Abstracts Background: Implantation failure of in vitro fertilization (IVF) cycles is recognized as one of key problems in contemporary reproductive medicine. Implantation itself is a multifactorial process and one can hardly expect to find a single criterion for the endometrium receptivity. Endometrium biopsy still remains the most applicable technique to diagnose abnormalities causing decrease or complete loss of endometrial receptivity.
Materials and methods: We have studied 95 endometrial biopsy samples from 45 patient with I/II stage endometriosis and 40 controls from October 2014 to December 2015. Immunohistochemical analysis of key biological molecules participating in implant window formation (LIF, ER, PR, integrin, TGF-β1 and VEGF) was done to assess their predicting value for endometrial receptivity troubles.

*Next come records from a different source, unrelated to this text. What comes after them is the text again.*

/-- `Λ₀^{(n)}(1) = ((1/2)^n 𝓜(logⁿ·G)(1/2) + (−1/2)^n 𝓜(logⁿ·G)(0)) / 2` (differentiating (3) under the
integral sign). [cite: Keiper1992, eqs. (3), (7) p.766] -/
private theorem iteratedDeriv_completedRiemannZeta₀_one (n : ℕ) :
    iteratedDeriv n completedRiemannZeta₀ 1 =
      ((1 / 2 : ℂ) ^ n *
          mellin (fun t : ℝ ↦ Real.log t ^ n •
            (Ioi (1 : ℝ)).indicator (fun x : ℝ ↦ ((evenKernel 0 x : ℝ) : ℂ) - 1) t) (1 / 2) +
        (-(1 / 2 : ℂ)) ^ n *
          mellin (fun t : ℝ ↦ Real.log t ^ n •
            (Ioi (1 : ℝ)).indicator (fun x : ℝ ↦ ((evenKernel 0 x : ℝ) : ℂ) - 1) t) 0) / 2 := by
  set M : ℂ → ℂ := mellin ((Ioi (1 : ℝ)).indicator (fun x : ℝ ↦ ((evenKernel 0 x : ℝ) : ℂ) - 1))
    with hM
  have hMd : ContDiff ℂ n M :=
    (differentiable_mellin locallyIntegrableOn_G isBigO_G_atTop G_eventually_zero).contDiff
  have hF : completedRiemannZeta₀ =
      fun s ↦ (M ((1 / 2 : ℂ) * s) + (fun u : ℂ ↦ M (1 / 2 + u)) (-(1 / 2 : ℂ) * s)) / 2 := by
    funext s; exact completedRiemannZeta₀_eq s
  have h1 : ContDiff ℂ n (fun s : ℂ ↦ M ((1 / 2 : ℂ) * s)) := hMd.comp (contDiff_const.mul contDiff_id)
  have hM2 : ContDiff ℂ n (fun u : ℂ ↦ M (1 / 2 + u)) := hMd.comp (contDiff_const.add contDiff_id)
  have h2 : ContDiff ℂ n (fun s : ℂ ↦ (fun u : ℂ ↦ M (1 / 2 + u)) (-(1 / 2 : ℂ) * s)) :=
    hM2.comp (contDiff_const.mul contDiff_id)
  have e1 := congrFun (iteratedDeriv_comp_const_mul hMd (1 / 2 : ℂ)) 1
  have e2 := congrFun (iteratedDeriv_comp_const_mul hM2 (-(1 / 2 : ℂ))) 1
  have e3 := congrFun (iteratedDeriv_comp_const_add n M (1 / 2 : ℂ)) (-(1 / 2 : ℂ) * 1)
  rw [hF, iteratedDeriv_div_const, iteratedDeriv_fun_add h1.contDiffAt h2.contDiffAt, e1, e2, e3,
    hM, iteratedDeriv_mellin locallyIntegrableOn_G isBigO_G_atTop G_eventually_zero n]
  norm_num

/-- On `(1, ∞)`: `t^{s−1} • (logⁿ t • G t) = t^{s−1} (log t)ⁿ (θ(t) − 1)`. [folklore] -/
private theorem cpow_smul_log_pow_G {t : ℝ} (ht : 1 < t) (s : ℂ) (n : ℕ) :
    (t : ℂ) ^ (s - 1) • (Real.log t ^ n •
        (Ioi (1 : ℝ)).indicator (fun x : ℝ ↦ ((evenKernel 0 x : ℝ) : ℂ) - 1) t) =
      (t : ℂ) ^ (s - 1) * ((Real.log t : ℂ) ^ n * (((evenKernel 0 t : ℝ) : ℂ) - 1)) := by
  rw [indicator_of_mem (Set.mem_Ioi.2 ht), Complex.real_smul, smul_eq_mul, ofReal_pow]

/-- `𝓜(logⁿ·G)(s) = ∫₁^∞ t^{s−1} (log t)ⁿ (θ(t) − 1) dt`. [folklore] -/
private theorem mellin_log_pow_G (n : ℕ) (s : ℂ) :
    mellin (fun t : ℝ ↦ Real.log t ^ n •
        (Ioi (1 : ℝ)).indicator (fun x : ℝ ↦ ((evenKernel 0 x : ℝ) : ℂ) - 1) t) s =
      ∫ t : ℝ in Ioi 1, (t : ℂ) ^ (s - 1) * ((Real.log t : ℂ) ^ n * (((evenKernel 0 t : ℝ) : ℂ) - 1)) := by
  rw [mellin]
  have h : ∀ t ∈ Ioi (0 : ℝ), (t : ℂ) ^ (s - 1) • (Real.log t ^ n •
      (Ioi (1 : ℝ)).indicator (fun x : ℝ ↦ ((evenKernel 0 x : ℝ) : ℂ) - 1) t) =
      (Ioi (1 : ℝ)).indicator
        (fun t : ℝ ↦ (t : ℂ) ^ (s - 1) * ((Real.log t : ℂ) ^ n * (((evenKernel 0 t : ℝ) : ℂ) - 1))) t := by
    intro t _
    by_cases h : t ∈ Ioi (1 : ℝ)
    · rw [cpow_smul_log_pow_G (Set.mem_Ioi.1 h), indicator_of_mem h]
    · rw [indicator_of_notMem h, indicator_of_notMem h, smul_zero, smul_zero]
  rw [setIntegral_congr_fun measurableSet_Ioi h, setIntegral_indicator measurableSet_Ioi,
    Set.Ioi_inter_Ioi, sup_eq_right.2 zero_le_one]

/-- The integrand `t^{s−1}(log t)ⁿ(θ − 1)` is integrable on `(1, ∞)`. [folklore] -/
private theorem integrableOn_cpow_log_pow (n : ℕ) (s : ℂ) :
    IntegrableOn (fun t : ℝ ↦ (t : ℂ) ^ (s - 1) * ((Real.log t : ℂ) ^ n *
      (((evenKernel 0 t : ℝ) : ℂ) - 1))) (Ioi 1) := by
  have h := (hasDerivAt_mellin_log_pow_smul locallyIntegrableOn_G isBigO_G_atTop
    G_eventually_zero n s).1
  rw [MellinConvergent] at h
  exact (h.mono_set (Set.Ioi_subset_Ioi zero_le_one)).congr_fun
    (fun t ht ↦ cpow_smul_log_pow_G (Set.mem_Ioi.1 ht) s n) measurableSet_Ioi

/-- **[Keiper1992] (7) identified**: for `m ≥ 1`, `β_m = Λ₀^{(m)}(1)/m!` — the Taylor coefficients
of Riemann's integral `∫₁^∞ ψ(t)(t^{(1−s)/2} + t^{s/2}) dt/t` at `s = 1`.
[cite: Keiper1992, eqs. (3), (7) p.766] -/
private theorem keiperBeta_coe_of_pos {m : ℕ} (hm : 1 ≤ m) :
    (keiperBeta m : ℂ) = iteratedDeriv m completedRiemannZeta₀ 1 / (m ! : ℂ) := by
  obtain ⟨i, rfl⟩ : ∃ i, m = i + 1 := ⟨m - 1, by omega⟩
  rw [iteratedDeriv_completedRiemannZeta₀_one, mellin_log_pow_G, mellin_log_pow_G, keiperBeta,
    neg_pow (1 / 2 : ℂ) (i + 1)]
  push_cast
  rw [← integral_complex_ofReal]
  have hA := integrableOn_cpow_log_pow (i + 1) (1 / 2)
  have hB := integrableOn_cpow_log_pow (i + 1) 0
  have hpt : ∀ t ∈ Ioi (1 : ℝ),
      (((∑' n : ℕ, Real.exp (-((n : ℝ) + 1) ^ 2 * Real.pi * t)) * Real.log (√t) ^ (i + 1) / t *
        (√t + (-1) ^ (i + 1)) : ℝ) : ℂ) =
      1 / 2 * (1 / 2) ^ (i + 1) *
          ((t : ℂ) ^ ((1 / 2 : ℂ) - 1) * ((Real.log t : ℂ) ^ (i + 1) * (((evenKernel 0 t : ℝ) : ℂ) - 1))) +
        1 / 2 * ((-1) ^ (i + 1) * (1 / 2 : ℂ) ^ (i + 1)) *
          ((t : ℂ) ^ ((0 : ℂ) - 1) * ((Real.log t : ℂ) ^ (i + 1) * (((evenKernel 0 t : ℝ) : ℂ) - 1))) := by
    intro t ht
    have ht0 : 0 < t := lt_trans zero_lt_one ht
    have htc : (t : ℂ) ≠ 0 := ofReal_ne_zero.2 ht0.ne'
    have hs : (t : ℂ) ^ ((1 / 2 : ℂ) - 1) = ((√t : ℝ) : ℂ) / (t : ℂ) := by
      rw [cpow_sub _ _ htc, cpow_one, Real.sqrt_eq_rpow, Complex.ofReal_cpow ht0.le]
      push_cast
      rfl
    have h0 : (t : ℂ) ^ ((0 : ℂ) - 1) = (t : ℂ)⁻¹ := by rw [zero_sub, cpow_neg_one]
    push_cast
    rw [tsum_cexp_eq ht0, Real.log_sqrt ht0.le, hs, h0]
    push_cast
    field_simp
    ring
  rw [setIntegral_congr_fun measurableSet_Ioi hpt,
    integral_add ((hA.const_mul _)) ((hB.const_mul _)), integral_const_mul, integral_const_mul]
  have hf : ((i + 1)! : ℂ) ≠ 0 := by exact_mod_cast Nat.factorial_ne_zero _
  field_simp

Results: The discriminant analysis demonstrated that highest information capacity was characteristic for LIF expression percent area, integrin αVβ3 both percent area and optic density in endometrial stroma and glands and finally TGFβ1 and VEGF-А percent area expression in endometrial stroma. The model test done on a checking group showed 89.1% correct discrimination. Cross-checking in a teaching group showed a bit lower but still high correct answer percentage (88.8%). A decision-making classification tree was worked out.
Conclusion: The produced model is sufficient for predicting IVF treatment failure and allows producing reasonable treatment tactics as well as encourages IVF treatment effectiveness improvement in patients with endometriosis.
Keywords: ER; Endometrial receptivity; IVF; LIF; PR; TGFβ1; VEGF; implantation window; integrin αVβ3.